Results. Our results for the daily price impact estimation are in table Table VII;

standard errors for this regression are clustered by security-pair and date. We first

observe that, in dual class shares, trades in the more frequently traded shares have a

positive and significant price impact for the less-often traded shares. For preferred shares

and debentures, we observe no clear pattern in terms of sign, size, or significance of the

estimated coefficients.

Our results for the daily estimations for canceled orders for debentures, preferred

shares and dual-class shares are in Table VIII. For debentures, we observe positive, but

insignificant effects of the trades on cancellation rates in the frequently-traded securities.

27

For preferred shares and dual class shares, we observe positive and significant effects for

cancellation rates. For all three classes of securities, consistent with the observations for

“isolated” securities, we observe that the cancellation effects are strongest in the first

10ms after the trade.

VIII. HFT in TSX Venture-Listed Securities

We discuss the extent of high-frequency trading in securities that are listed on the

Toronto Stock Exchange Venture, TSXV. The TSXV is the junior market to the TSX,

and its purpose is to bring young, smaller companies to the public market. Securities in

the TSXV tend to have small market capitalization and they often trade at sub-penny

prices. Nevertheless, even for low-priced stocks, the tick size is at least $0.005, making

it potentially beneficial to earn marking making profits with a low capital commitment.

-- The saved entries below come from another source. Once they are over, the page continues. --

import Literature.Probability.Percolation.KhSThreeDisorderBoundaryValues
import Literature.Probability.Percolation.TriDiscSeparation
import Literature.Probability.Percolation.TriSiteHalfCounting
import HarnessLib

/-!
# Khristoforov–Smirnov eq. (4) at `k = 3`, PERCOLATION side: on the arc `A₀`, `H₁(z)` and `H₀(z)` are crossing probabilities

Topic `Literature/Probability/Percolation`; lane pcv-sawmu (CriticalPhenomena), three-disorder lineage (after `KhSThreeDisorderObservable`
(Def. 3, Lemma 4), `…Contour` (Cor. 5), `…Normalisation` (`H₁+H₂+H₃ = 1`), `…BoundaryValues` (eq. (4), LOOP side: `H₂(z) = 0` on `A₀`)).

Khristoforov–Smirnov, *Percolation and O(1) loop model*, arXiv:2111.15612v1. **Lemma 2** (arXiv v1 pp. 2–3; identity and proof p. 3):
«Let u₁, …, u₄ be four distinct mid-edges on ∂Ω. Then there are two possible link patterns of a loop configuration ξ …
P^perc_Ω[∂_{u₁u₂}Ω ↔ ∂_{u₃u₄}Ω] = P^loop_{Ω,{u₁,…,u₄}}[u₁↭u₄, u₂↭u₃]», proved by the map σ ↦ ξ(σ): «a half-edge e belongs to ξ(σ) if and
only if the colors on the left and on the right of e differ … the outer boundary is blue along ∂₁₂Ω and ∂₃₄Ω and is yellow along ∂₂₃Ω and
∂₄₁Ω. This map is a bijection … moreover ∂_{u₁u₂}Ω ↔ ∂_{u₃u₄}Ω in σ if and only if [u₁↭u₄, u₂↭u₃] in ξ(σ)»; and **eq. (4)** (p. 5): «if
mid-edges u₁, u₂, u₃ lie on the boundary of Ω and a mid-edge z lies on the boundary arc ∂_jΩ then
F(z) = P^perc_Ω[∂_{j+1,z}Ω ↔ ∂_{j−1,j}Ω]·τ^{j−1} + P^perc_Ω[∂_{j,j+1}Ω ↔ ∂_{z,j−1}Ω]·τ^{j+1}».

Status in print: Lemma 2 and eq. (4) are printed and proved in [cite: KhristoforovSmirnov2021, §1.2 Lemma 2 (arXiv v1 pp. 2–3) and §2
eq. (4) (p. 5)]; this file kernel-checks the printed bijection σ ↦ ξ(σ) and supplies an explicit proof of the printed equivalence
«∂_{u₁u₂}Ω ↔ ∂_{u₃u₄}Ω in σ iff [u₁↭u₄, u₂↭u₃] in ξ(σ)» for the disorders (y₀, z, y₁, y₂) — CONSOLIDATION AT KERNEL RIGOUR (lit-2 g16,
2026-08-23): the route (interface propagation along the strand + Bollobás–Riordan's «but not both») is a longer explicit proof of a
step print treats as evident, not a new statement.

This file proves the PERCOLATION side of eq. (4) for the arc `A₀` of a 3-marked discrete domain `D : TriMarkedDomain 3` (the stretch of
boundary darts from the mark `0` to the mark `1`; in the printed indexing `∂_jΩ = A₀` with `u_{j+1} = y₀`, `u_{j−1} = y₁`, `u_j = y₂`), i.e.
Lemma 2 for the four disorders `(y₀, z, y₁, y₂)`, in the vocabulary of the parent files (`TXb`, `InClassX`, `classCount`, `Hobs`, `Fobs`):

* the four-change frame `frz m` (blue on the darts of `A₀` before the split position `m` and on `A₁`, yellow after the split and on `A₂`),
  the loop configuration `phiZ m T` of a colouring `T ⊆ G` (bicoloured `H_G`-bonds) and its parity profile `odd_xiDeg_phiZ_iff`
  (odd faces = the three corners XOR the split face `sFace m`);
* the map `Phi` (`σ ↦ ξ(σ)`, split position `p + 1` or `p` according to the colour of the hexagon `H_g` of `z = (g, o)`, the disorder at
  `z` being carried by the odd endpoint `sOf σ ∈ {v, oppFace v i}`): `Phi_mem_TXb` (image in `W_Ω(y₀,y₁,y₂,z)`, both halves of the
  subdivided edge), `Phi_injOn`, `Phi_image_eq` (★ bijection onto `TXb D v i v ∪ TXb D v i (oppFace v i)`), `exists_eq_Phi`;
* ★ `blueCross_of_reachable` / `yellowCross_of_reachable`: if the strand from `z` ends at `y₁` (resp. `y₀`) the colouring has a blue path
  in `G` from the sub-arc `∂_{y₀ z}` (`arcTo`: tails of the darts at positions `≤ p`) to `A₁` (resp. a yellow path from `∂_{z y₁}` = `arcFrom`
  to `A₂`) — proved by propagating a bond invariant along the strand (the cells on one side of the interface), with the tree's
  exclusivity `IsTriDisc.not_interleaved` (`not_blueCross_of_yellowCross`) and the loop-side dichotomy `reachable_zero_or_one`;
* ★★ the dictionary `inClassX_one_iff_blueCross`, `inClassX_zero_iff_yellowCross`, the counts `classCount_one_eq_card_blueCross`
  (`N₁(z) = #{σ : ∂_{y₀ z} ↔ A₁ blue}`), `classCount_zero_eq_card_yellowCross`, and the probabilities ★★★ `hobs_one_eq_prob`
  (`H₁(z) = P_{1/2}[∂_{y₀ z}Ω ↔ A₁]`), `hobs_zero_eq_prob` (`H₀(z) = P_{1/2}[∂_{z y₁}Ω ↔ A₂ closed]`), `fobs_eq_crossingProbs`
  (`F(z) = P[…]·τ⁰ + P[…]·τ¹`, the two probabilities summing to one), and the printed open-colour form `hobs_zero_eq_prob_open`,
  `fobs_eq_openCrossingProbs` (colour flip `card_filter_yellowCross_eq`: complementing the colouring of `G` is a bijection).

Scope. The arc `A₀` only (frame of the parent files); the arcs `A₁`, `A₂` follow by `TriMarkedDomain.rotate` — TODO(general form). The
`H₀` event is delivered by the bijection with a CLOSED (yellow) crossing and converted to the printed open form by the colour-flip
symmetry of `P_{1/2}` (a bijection on the colourings of `G`). Marks are Bollobás–Riordan marks (sites with two outer neighbours);
`z` is any boundary mid-edge of `A₀`, the sub-arcs `∂_{y₀ z}`, `∂_{z y₁}` both contain the hexagon `H_g` of `z` (as sets of hexagons
touching the closed arcs). Nothing of §3 (the scaling limit) is claimed.

## References
* M. Khristoforov, S. Smirnov, *Percolation and O(1) loop model*, arXiv:2111.15612 (2021): §1.1 (p. 2, «X ↔ Y»), §1.2 (p. 2, the arcs
  ∂_{zw}Ω), Lemma 2 (pp. 2–3; identity and proof p. 3), §2 Definition 3 (p. 4), eq. (4) (p. 5) — arXiv v1 pages.
* B. Bollobás, O. Riordan, *Percolation*, CUP (2006), Ch. 7 §7.2.2 (printed pp. 191–195; k-marked discrete domains and their arcs
  p. 193; Lemma 5 «but not both» p. 193, proof pp. 193–195).
-/

open Finset
import Literature.MathematicalPhysics.QuantumFieldTheory.Sweep1
import Literature.MathematicalPhysics.QuantumLattice.WilsonLoops
import Literature.MathematicalPhysics.QuantumFieldTheory.AdhikariCao2022.CorrelationDecay
import Literature.LinearAlgebra.Matrix.TraceSingularValueInequality
import Mathlib.Analysis.InnerProductSpace.Trace
import HarnessLib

Like TSX-listed securities, TSXV-listed securities can trade on any of Canada’s other

marketplaces. In this appendix, we present numbers for trading on all marketplaces

combined.

For this part of the analysis, we determined all TSXV-listed securities that traded

at any point between January and May 2013. We did not separately classify trader IDs

based on their trading in TSXV securities. Instead, we retained the trader groups from

the main analysis in the sense that trader IDs that trade in TSXV securities are classified

based on their trading in Large Sample securities. There are a number of reasons for why

we did not apply our classification method using trading in TSXV securities. Most of

the TSXV-listed securities trade infrequently, and it would thus be difficult to generate

enough data to assess reaction times. Furthermore, most TSXV securities commonly do

not qualify for the market-on-close facility, and we thus cannot classify traders based

on their reaction speed to the information about market-on-close imbalances. Since our

classification is based on broad, absolute measures, traders that act as HFTs in TSX

securities are also reasonably HFTs in TSXV securities. It is, however, possible that

some HFT IDs may specialize in TSXV-listed securities, and using the traders classified

for TSX-listed securities could thus lead to an underestimation of the extent of high

frequency involvement.

On average only around 8% of all passive trades in TSXV-listed securities were

by HFTs, and only 2% of aggressive trades. However, there is some significant cross-

28

sectional variation. Of the 2,478 TSXV securities, 1,266 have no HFT trading, and 1,676

have no aggressive HFT trades. Of those that do have some form of HFT trading, the

fraction of HFT trading is positively related to the trading volume in these securities

(this observation does not imply a causal relationship). Figure 8 plots the percentage

of total value traded by HFT (aggressive/passive in Panels A/B) in TSXV securities

against the total value (in logs).

Figure 9 shows the HFT participation as a fraction of all transactions and value.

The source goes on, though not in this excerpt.